In zo’n context gloeit het woord “groei” dan ineens op. De president van de ECB, Mario Draghi, spreekt nu van de noodzaak van een Groeipact en zelfs de Duitse bondskanselier Merkel spreekt zich er over uit dat Europa ook banen en groei moet bevorderen. Hoe dat moet gebeuren, daarover zijn de meningen verdeeld. Gegeven de noodzaak om begrotingstekorten niet te laten oplopen, komt men toch weer uit bij structurele hervormingen binnen de lidstaten (b.v. van de arbeidsmarkt) en tussen de lidstaten (b.v. het wegnemen van de belemmeringen bij het dienstenverkeer).
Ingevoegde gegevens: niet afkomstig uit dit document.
import Summits.QuantumFields.YangMills.Theorems.BalabanUVNodesN27AtReadingOfRecord13Co
import Summits.QuantumFields.YangMills.Theorems.BalabanUVNodesN18AdmTransportPlaqSmall
import Summits.QuantumFields.YangMills.Theorems.BalabanUVNodesN18AtRateRecord13Co
import Summits.QuantumFields.YangMills.Theorems.BalabanUVNodesN22AtGeneratedHistory13Co


/-!
# BalabanUVNodes ∕ N27 = binder B5 AT THE RECORD, XLIIᶜᵒ — N27 AT THE ε-SMALL FIELDS ON THE GENERATED HISTORY, Co-KEYED STAGE 13: XLᶜᵒ's junctions at the admissible reading whose towers
# are W1's generated run towers, whose tables are dag-n18-d's plaquette-small tables at `θ.toStage12Params` (Stage-12-keyed thresholds, unchanged), whose transport is the transport of record
# (`admTransport_plaqSmall_sharp`); N18 by dag-n18-d's Co twin of module 18, N22 by dag-n22-e 8c″ᶜᵒ `…N22AtGeneratedHistory13Co` (schemas currency): THE Co EDITION OF MODULE XLII
# `…N27AtEpsSmallFieldsGen13` (p500920 ‴ ∕ p512897 ⁗); regime-generic
# (cell `pub-ymgap`, HUMAN RULING D-0062 Track A, R134 seat `pub-ymgap-dag-n27-c` (s2) gen 7; `--kind proof --supports <K3 id of record> --as helper`; COUNT-NEUTRAL; `N`-generic, NO Theses import)

WHY THIS EDITION (director-ym №152 (β): print's background is the minimiser over [6]'s class (1.7) ∧ (1.9), `UbgMSCoOfRecord` (node00-def-R FILE 22 p512668); node00-def-T KEY-RULE-21:
RECORD 13 re-based on it in `Node00/Record13Co.lean` — `UbgOfRecord₁₃Co`, `towerOfRecord₁₃Co ∕ datumOfRecord₁₃Co` keyed on the UNCHANGED background-free `θ.Provisos₁₃Core F N`, record
`IsRecordOfRecord₁₃CCo` (same clause order as `…C ∕ …CSep`), shadow `shadow₅OfRecord₁₃Co`, faces `…_stage13Co…`; the item editions ‴ `Provisos₁₃` ∕ ⁗ `Provisos₁₃Sep` ∕ `SepMixed` (asides) ∕
⁵ v1.4 `Provisos₁₃SepCo` (`Node00/Record13SepCo.lean`, `datumOfRecord₁₃SepCo θ h := datumOfRecord₁₃Co θ h.toCore`, `rfl`); plan CORE-YES l.17420, dag-n22-e DESIGN-INPUT-CORE l.17415, RR-2 CORE
l.17476, dag-lead DEDUP-265∕266 one-declarer-by-lineage).  This module is bg-BLIND and proviso-FIELD-blind: the provisos enter ONLY as the binder type `hc : θ.Provisos₁₃Core F N` and inside
`datumOfRecord₁₃Co F N θ hc`, so it is keyed ONCE — a consumer at any item edition's tuple `(θ, h : θ.Provisos₁₃SepCo F N)` applies it at `hc := h.toCore`, datum by `rfl`; only the
item-facing composer leaf (module XXXVII-class) is re-typed per edition.  Statements AND proofs = the ‴ module's, token for token under KEY-RULE-21 (R1 `₁₃C ↦ ₁₃CCo`, R2 `…₁₃ ↦ …₁₃Co`
on the datum ∕ tower ∕ shadow tokens, R3 `_stage13 ↦ _stage13Co`, provisos `Provisos₁₃ ↦ Provisos₁₃Core`) + RR-2's AFTER-C key names + the carriers' stems; my stems `…rec13C… ↦ …rec13CCo…`,
`keyed₁₃ ↦ keyed₁₃Co`, `homes₁₃ ↦ homes₁₃Co`, `…₁₃On ↦ …₁₃CoOn`.

THE READING.  `readingOfRecord₁₃Co (fun F θ ↦ ReadingData.ofRecordAdm F θ.τ9.M N (runTowers fun k ↦ toClusterTower (G F θ k)) (fun k j _ ↦ (ι·, 0) '' {V | PlaqSmall (a F θ.toStage12Params k) V})
(gauge F θ) (hg F θ) (fun k ↦ transportRaw F k (avOfRecord F N (k+1) 0)) (admTransport_plaqSmall_sharp a ha hstep hguard F θ.toStage12Params) (li F θ)) ℓ₃ ne2 ne1` — generator `G`, gauges,
letters `li`, `ne2`, `ne1` read off the Stage-13 tuple; thresholds through the parent tuple.

FIELD-BY-FIELD (differences to XLIᶜᵒ only).
* N18 — §1: dag-n18-d module 18 `s_N18_rRec₁₃Co_readingAdm_of_envelope_bound238_pin` at `hpin := readingOfRecord₁₃Co_u3 …`, its hypothesis VERBATIM at these towers ∕ tables ∕ transport:
  THE END's data (i) over the carriers of the admissible level pairing of the plaquette-small tables (step models `Mb b`, `locE` read-out action, L01–L03 ∕ L07–L09* on the window,
  numerals) and (ii) `SpRestr` ∕ `AnalyticH` ∕ the (2.38) envelope `Bound238` of the GENERATED towers at every step ON THE PLAQUETTE-SMALL TABLES, both runs, letters dominating;
  §2: closed form at θ for the generated towers' (2.13) terms with the transport of record, over gauge fields with `PlaqSmall (a F θ.toStage12Params (k+1)) U` (`mem_image_ofBackgroundC_iff`).
* N22 — ELIMINATED given N18 in the SCHEMA currency (8b″): per admissible tuple (in the regime at §2) and run length `k`, `∃ Dk Adm` — `Dk` open, conjugation-symmetric, ⊇ the closed
  `li.r`-discs about `]0, θ.γ]`; admissible older-term classes along `recTerm (G F θ k)`; (A-last)ₘ ∕ (A-prop)ₘ for the steps `m < k` on the plaquette-small table; the complex sup letter
  `‖recTerm (G F θ k) (g[i ↦ z]) j X φ‖ ≤ li.A·li.μ^{j−1−i}·e^{−li.κ d_j(X)}` for `z ∈ Dk`, `i < j ≤ k`, `φ` a reading of an ε-small field — plus eleven numerals.  NO junk pin, NO
  coherence clause, NO readings clause.
* N14, N15, N16, N17 (eliminated), (D4), spine side — as XLᶜᵒ ∕ XLI.

WHAT THIS MODULE PROVES ([bookkeeping]; each theorem ONE application of XLᶜᵒ `spine_rec13CCo(On)_at_readingOfRecord₁₃Co` with the producers' theorems in the slots).
* §1 `spine_rec13CCo_at_epsSmallFieldsGen₁₃Co_of_envelope_bound238` — canonical home ⇒ `Spine ₁₃CCo`.
* §2 `spine_rec13CCoOn_at_epsSmallFieldsGen₁₃Co` — regime home, any `Rg` ⇒ `Spine` at `IsRecordOfRecord₁₃CCoOn F N Rg`; at `Rg := Node00.unityNondeg₁₃ 2` = THE ITEM (XXXVII-class leaf §4).

HONEST FRAMING.  COUNT-NEUTRAL kernel bookkeeping BY NAME at a COMPOSITE node; every node estimate is a DISPLAYED hypothesis or a producer's displayed hypothesis carried
verbatim; the generator `G` is DATA (INHABITATION IS NOT CONTENT — dag-n22-e `genSchemas_nonvacuous`; a discharge names Bałaban's (2.14)–(2.26) generator), positive thresholds make
the tables inhabited; whether Bałaban's generated terms satisfy the schemas ∕ `AnalyticH` ∕ `Bound238` on the ε-small tables is asserted NOWHERE here; no inhabitant of any record
class is claimed (K0 of the edition, open); nothing of Bałaban's asserted or instantiated; NE1′–NE9 ∕ NE7 ∕ NE7b ∕ NE7c are NOT PRINTED for d = 4
and NOT PROVED; N27 NOT discharged, K3 NOT claimed; counts UNMOVED (typed 28∕28 · discharged 5∕27, A 5∕28); one finite four-torus programme at fixed `ε` — NOT ℝ⁴, NOT
infinite volume, NOT OS, NOT a mass gap, NOT Clay.  General-`N` throughout.  No decl below carries a cite tag.
-/

noncomputable section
Als deze hervormingen daadwerkelijk ter hand worden genomen, dan zou met een vertraging het vertrouwen van ondernemers en burgers kunnen herstellen en de economische groei haar oude pad weer kunnen belopen. Misschien komen wij dan aan het eind van dit decennium precies uit op de voorspelde top van de lange Kondratieff-golf.
Voor de belegger blijft de vraag of ie moet blijven zitten tot alles weer in orde komt (“buy and hold”) of toch liever moet inspelen op de kortere golfbewegingen die nog zullen volgen. Hopelijk geeft het VBA-seminar bouwstenen voor een antwoord hierop.